- TASK ITEM
For the listing below, give the number of lines that hold the string "valid", without anything else.

--------------------

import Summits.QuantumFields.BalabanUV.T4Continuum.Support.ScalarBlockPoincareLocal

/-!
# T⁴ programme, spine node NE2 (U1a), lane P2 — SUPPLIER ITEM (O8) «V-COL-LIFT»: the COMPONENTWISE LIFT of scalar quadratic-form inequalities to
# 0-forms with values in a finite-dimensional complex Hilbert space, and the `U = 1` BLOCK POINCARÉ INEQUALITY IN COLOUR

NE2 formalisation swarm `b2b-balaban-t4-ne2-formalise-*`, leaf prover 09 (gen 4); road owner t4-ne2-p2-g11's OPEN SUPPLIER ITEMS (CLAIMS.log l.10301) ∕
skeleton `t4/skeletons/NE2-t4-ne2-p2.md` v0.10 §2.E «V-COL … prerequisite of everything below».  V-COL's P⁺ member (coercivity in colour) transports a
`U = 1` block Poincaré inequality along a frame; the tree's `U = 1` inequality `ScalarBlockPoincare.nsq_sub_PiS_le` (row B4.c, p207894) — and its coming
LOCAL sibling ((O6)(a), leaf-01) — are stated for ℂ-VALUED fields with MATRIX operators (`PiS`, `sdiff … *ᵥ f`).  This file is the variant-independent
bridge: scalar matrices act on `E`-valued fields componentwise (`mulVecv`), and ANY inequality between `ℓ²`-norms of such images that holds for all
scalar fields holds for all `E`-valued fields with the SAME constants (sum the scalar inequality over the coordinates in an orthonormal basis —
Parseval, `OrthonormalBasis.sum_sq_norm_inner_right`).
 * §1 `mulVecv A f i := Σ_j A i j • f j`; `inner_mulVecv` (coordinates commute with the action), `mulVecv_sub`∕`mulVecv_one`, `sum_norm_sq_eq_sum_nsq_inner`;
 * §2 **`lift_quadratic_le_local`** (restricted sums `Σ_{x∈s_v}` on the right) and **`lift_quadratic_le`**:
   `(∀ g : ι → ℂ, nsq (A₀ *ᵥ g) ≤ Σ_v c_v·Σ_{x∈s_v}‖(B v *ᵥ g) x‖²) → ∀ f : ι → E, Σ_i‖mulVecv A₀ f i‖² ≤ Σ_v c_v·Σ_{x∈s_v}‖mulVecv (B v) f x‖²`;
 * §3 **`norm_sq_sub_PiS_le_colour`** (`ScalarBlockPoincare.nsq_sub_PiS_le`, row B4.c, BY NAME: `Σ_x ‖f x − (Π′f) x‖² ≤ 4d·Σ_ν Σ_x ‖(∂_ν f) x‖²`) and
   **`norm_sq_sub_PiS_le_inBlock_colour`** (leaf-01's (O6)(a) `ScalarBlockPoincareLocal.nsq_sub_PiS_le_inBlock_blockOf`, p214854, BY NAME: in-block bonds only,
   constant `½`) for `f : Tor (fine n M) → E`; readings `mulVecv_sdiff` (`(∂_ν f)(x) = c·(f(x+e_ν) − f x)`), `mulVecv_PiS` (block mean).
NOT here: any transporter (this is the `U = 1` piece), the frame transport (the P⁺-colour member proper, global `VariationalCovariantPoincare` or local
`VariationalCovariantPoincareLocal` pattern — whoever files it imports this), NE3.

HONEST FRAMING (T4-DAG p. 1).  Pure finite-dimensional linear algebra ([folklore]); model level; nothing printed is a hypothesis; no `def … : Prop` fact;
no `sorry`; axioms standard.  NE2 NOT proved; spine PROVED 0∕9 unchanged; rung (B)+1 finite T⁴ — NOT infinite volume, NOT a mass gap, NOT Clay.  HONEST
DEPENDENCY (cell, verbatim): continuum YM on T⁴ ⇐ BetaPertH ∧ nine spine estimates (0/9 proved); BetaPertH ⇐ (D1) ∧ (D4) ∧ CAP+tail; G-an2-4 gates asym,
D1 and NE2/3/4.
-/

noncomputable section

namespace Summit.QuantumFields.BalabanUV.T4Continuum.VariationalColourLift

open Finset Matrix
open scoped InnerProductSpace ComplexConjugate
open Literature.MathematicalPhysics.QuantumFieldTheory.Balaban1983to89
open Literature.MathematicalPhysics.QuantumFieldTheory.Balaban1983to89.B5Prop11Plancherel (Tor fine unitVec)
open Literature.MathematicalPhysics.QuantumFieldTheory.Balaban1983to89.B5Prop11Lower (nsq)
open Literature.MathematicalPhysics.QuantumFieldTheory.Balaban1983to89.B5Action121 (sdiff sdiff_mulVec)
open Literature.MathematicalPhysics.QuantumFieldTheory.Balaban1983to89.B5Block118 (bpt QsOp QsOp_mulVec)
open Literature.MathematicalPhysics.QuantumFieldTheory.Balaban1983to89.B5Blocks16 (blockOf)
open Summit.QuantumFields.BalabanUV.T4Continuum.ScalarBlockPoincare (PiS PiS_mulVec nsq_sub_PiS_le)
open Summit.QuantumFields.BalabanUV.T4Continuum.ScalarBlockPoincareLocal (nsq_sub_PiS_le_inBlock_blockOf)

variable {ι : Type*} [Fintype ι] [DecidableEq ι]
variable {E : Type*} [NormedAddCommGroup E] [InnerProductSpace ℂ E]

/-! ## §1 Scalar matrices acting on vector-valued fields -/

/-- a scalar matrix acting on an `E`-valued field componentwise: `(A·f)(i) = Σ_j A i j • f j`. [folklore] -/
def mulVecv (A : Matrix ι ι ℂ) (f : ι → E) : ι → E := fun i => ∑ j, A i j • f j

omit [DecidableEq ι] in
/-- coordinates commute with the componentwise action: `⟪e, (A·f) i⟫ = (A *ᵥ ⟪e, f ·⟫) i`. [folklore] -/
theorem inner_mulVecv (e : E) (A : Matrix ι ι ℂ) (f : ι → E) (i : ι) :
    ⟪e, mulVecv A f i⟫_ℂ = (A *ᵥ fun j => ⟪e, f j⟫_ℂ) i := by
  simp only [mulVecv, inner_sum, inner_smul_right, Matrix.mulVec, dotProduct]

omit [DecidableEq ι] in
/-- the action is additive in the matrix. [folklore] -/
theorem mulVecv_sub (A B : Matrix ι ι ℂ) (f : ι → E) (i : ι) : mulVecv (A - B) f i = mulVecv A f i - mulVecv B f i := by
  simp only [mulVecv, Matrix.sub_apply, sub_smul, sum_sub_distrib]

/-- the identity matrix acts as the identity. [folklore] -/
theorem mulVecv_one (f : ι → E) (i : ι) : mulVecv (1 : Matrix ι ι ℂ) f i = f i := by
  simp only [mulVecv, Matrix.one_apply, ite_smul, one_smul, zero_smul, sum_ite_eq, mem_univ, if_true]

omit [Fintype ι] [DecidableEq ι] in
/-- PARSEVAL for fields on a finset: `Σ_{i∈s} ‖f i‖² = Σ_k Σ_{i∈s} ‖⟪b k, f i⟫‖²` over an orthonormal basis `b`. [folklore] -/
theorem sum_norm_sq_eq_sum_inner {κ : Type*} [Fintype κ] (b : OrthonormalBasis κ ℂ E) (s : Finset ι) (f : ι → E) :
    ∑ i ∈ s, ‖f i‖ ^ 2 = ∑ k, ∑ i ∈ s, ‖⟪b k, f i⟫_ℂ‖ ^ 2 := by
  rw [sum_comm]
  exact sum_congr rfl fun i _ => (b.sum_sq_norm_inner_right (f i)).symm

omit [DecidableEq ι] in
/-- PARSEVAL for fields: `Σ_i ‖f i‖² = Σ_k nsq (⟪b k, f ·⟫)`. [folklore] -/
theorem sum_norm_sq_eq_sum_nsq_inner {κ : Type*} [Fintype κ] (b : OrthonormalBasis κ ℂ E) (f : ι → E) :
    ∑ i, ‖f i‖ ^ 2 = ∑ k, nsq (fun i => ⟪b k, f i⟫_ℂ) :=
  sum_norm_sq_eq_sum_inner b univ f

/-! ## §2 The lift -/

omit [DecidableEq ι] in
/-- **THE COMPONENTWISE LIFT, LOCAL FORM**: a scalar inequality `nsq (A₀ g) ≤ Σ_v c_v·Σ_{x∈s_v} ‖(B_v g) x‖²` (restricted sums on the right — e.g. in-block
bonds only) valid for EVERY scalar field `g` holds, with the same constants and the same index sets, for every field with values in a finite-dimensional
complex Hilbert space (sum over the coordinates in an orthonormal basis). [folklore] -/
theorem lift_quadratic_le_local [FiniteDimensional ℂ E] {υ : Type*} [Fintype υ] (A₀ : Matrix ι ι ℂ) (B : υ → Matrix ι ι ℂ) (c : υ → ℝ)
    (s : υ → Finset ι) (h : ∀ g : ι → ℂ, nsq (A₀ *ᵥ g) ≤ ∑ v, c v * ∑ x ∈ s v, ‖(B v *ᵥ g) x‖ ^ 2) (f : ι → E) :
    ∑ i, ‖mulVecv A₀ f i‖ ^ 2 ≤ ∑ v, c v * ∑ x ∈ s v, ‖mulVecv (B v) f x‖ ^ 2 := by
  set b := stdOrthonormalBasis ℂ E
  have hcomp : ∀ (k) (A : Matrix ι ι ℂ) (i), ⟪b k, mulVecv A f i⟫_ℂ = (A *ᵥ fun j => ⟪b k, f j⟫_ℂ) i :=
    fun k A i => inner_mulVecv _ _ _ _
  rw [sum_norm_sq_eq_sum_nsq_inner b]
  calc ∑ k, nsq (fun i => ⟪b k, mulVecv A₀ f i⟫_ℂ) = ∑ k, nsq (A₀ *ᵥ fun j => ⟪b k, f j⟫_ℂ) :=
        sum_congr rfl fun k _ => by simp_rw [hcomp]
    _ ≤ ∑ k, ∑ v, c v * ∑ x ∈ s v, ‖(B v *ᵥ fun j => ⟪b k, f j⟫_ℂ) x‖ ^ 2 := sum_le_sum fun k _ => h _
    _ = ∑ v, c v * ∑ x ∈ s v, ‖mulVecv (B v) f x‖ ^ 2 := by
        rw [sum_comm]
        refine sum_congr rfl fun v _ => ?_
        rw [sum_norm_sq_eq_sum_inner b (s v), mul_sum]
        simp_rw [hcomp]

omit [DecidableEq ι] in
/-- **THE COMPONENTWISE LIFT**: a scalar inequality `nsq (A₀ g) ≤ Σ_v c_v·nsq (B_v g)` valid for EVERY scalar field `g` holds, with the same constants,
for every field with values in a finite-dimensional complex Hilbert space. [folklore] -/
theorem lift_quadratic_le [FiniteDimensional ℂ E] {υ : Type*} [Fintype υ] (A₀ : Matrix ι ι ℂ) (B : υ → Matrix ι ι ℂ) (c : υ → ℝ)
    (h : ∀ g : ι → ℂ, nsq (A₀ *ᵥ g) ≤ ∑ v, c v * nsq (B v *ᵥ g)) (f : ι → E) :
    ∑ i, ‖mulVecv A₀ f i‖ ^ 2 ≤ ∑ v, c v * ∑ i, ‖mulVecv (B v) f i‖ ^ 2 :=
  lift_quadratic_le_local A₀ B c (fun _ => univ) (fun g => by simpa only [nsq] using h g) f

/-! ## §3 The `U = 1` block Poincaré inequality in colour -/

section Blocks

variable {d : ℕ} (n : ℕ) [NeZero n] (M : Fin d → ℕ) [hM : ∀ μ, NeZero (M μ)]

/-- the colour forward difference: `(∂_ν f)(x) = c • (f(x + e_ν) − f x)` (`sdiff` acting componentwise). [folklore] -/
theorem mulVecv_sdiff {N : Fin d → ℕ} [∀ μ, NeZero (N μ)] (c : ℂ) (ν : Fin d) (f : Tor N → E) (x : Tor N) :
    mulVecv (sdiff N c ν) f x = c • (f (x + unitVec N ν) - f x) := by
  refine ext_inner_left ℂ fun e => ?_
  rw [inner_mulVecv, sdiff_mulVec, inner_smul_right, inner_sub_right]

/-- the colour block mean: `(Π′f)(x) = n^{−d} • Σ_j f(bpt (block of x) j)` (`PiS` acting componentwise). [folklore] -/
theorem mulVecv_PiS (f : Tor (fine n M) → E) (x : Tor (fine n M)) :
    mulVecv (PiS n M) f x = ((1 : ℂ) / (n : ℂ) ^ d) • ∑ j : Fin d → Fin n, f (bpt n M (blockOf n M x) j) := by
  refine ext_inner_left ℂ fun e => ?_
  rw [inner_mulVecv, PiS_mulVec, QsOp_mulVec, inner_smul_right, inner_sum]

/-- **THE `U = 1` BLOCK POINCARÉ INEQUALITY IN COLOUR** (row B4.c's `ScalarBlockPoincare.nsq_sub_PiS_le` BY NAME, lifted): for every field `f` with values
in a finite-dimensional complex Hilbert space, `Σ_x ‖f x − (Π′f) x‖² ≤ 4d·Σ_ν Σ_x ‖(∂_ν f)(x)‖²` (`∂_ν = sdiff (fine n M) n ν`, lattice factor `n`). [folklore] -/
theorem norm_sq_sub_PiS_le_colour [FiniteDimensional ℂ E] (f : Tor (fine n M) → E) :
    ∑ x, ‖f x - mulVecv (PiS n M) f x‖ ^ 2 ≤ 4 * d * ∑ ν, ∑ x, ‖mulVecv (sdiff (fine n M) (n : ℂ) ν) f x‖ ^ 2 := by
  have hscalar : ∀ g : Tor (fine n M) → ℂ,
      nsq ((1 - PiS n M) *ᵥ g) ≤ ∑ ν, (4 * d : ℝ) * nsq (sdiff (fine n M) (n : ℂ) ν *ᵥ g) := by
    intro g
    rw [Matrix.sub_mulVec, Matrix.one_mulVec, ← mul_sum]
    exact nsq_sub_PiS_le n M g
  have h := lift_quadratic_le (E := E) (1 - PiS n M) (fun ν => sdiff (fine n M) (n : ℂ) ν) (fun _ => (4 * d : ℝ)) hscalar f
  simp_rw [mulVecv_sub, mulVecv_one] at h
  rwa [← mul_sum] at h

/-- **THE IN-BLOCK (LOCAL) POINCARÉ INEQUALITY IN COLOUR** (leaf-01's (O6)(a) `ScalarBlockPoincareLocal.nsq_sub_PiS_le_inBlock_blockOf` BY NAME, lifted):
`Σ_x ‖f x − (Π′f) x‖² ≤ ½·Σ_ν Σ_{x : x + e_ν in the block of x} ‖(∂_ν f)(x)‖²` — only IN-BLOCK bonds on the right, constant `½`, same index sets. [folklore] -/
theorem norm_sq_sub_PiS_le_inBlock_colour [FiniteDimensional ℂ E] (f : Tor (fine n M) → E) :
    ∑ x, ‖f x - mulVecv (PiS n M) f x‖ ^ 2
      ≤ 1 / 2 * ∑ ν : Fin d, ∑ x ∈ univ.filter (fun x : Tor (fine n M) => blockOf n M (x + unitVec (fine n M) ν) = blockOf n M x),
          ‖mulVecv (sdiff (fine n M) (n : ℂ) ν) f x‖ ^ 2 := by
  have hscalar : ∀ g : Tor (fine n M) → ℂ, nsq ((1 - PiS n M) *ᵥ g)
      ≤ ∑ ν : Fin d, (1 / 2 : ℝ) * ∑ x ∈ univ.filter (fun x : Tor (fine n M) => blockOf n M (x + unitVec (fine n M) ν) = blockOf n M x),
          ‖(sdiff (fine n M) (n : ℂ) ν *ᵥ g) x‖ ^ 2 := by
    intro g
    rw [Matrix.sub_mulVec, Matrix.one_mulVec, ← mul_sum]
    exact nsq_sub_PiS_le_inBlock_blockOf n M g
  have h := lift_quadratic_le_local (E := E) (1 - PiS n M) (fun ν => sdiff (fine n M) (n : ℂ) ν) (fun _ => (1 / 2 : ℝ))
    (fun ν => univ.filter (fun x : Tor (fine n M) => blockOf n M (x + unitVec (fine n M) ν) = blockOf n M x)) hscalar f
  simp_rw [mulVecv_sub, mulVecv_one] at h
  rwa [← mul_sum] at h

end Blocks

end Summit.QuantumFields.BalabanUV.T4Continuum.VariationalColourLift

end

--------------------

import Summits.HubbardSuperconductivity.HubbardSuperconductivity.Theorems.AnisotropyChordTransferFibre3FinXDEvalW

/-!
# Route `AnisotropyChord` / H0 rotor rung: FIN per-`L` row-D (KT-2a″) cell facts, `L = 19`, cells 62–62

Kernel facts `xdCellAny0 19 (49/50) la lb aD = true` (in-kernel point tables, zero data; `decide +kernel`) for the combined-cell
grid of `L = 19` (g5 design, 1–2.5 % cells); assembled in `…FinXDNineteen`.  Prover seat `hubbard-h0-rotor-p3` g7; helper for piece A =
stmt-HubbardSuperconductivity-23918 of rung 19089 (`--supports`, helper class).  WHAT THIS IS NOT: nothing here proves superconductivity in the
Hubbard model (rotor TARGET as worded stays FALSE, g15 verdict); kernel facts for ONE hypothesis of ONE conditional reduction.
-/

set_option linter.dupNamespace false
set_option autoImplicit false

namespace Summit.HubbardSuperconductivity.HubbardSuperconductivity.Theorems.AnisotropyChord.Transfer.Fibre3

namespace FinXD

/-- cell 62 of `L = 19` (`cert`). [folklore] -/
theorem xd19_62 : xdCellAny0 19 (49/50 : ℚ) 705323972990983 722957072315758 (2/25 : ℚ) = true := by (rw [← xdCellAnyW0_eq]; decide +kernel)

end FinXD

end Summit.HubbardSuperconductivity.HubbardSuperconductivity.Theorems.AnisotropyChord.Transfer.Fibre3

--------------------

- WRITTEN ANSWER
2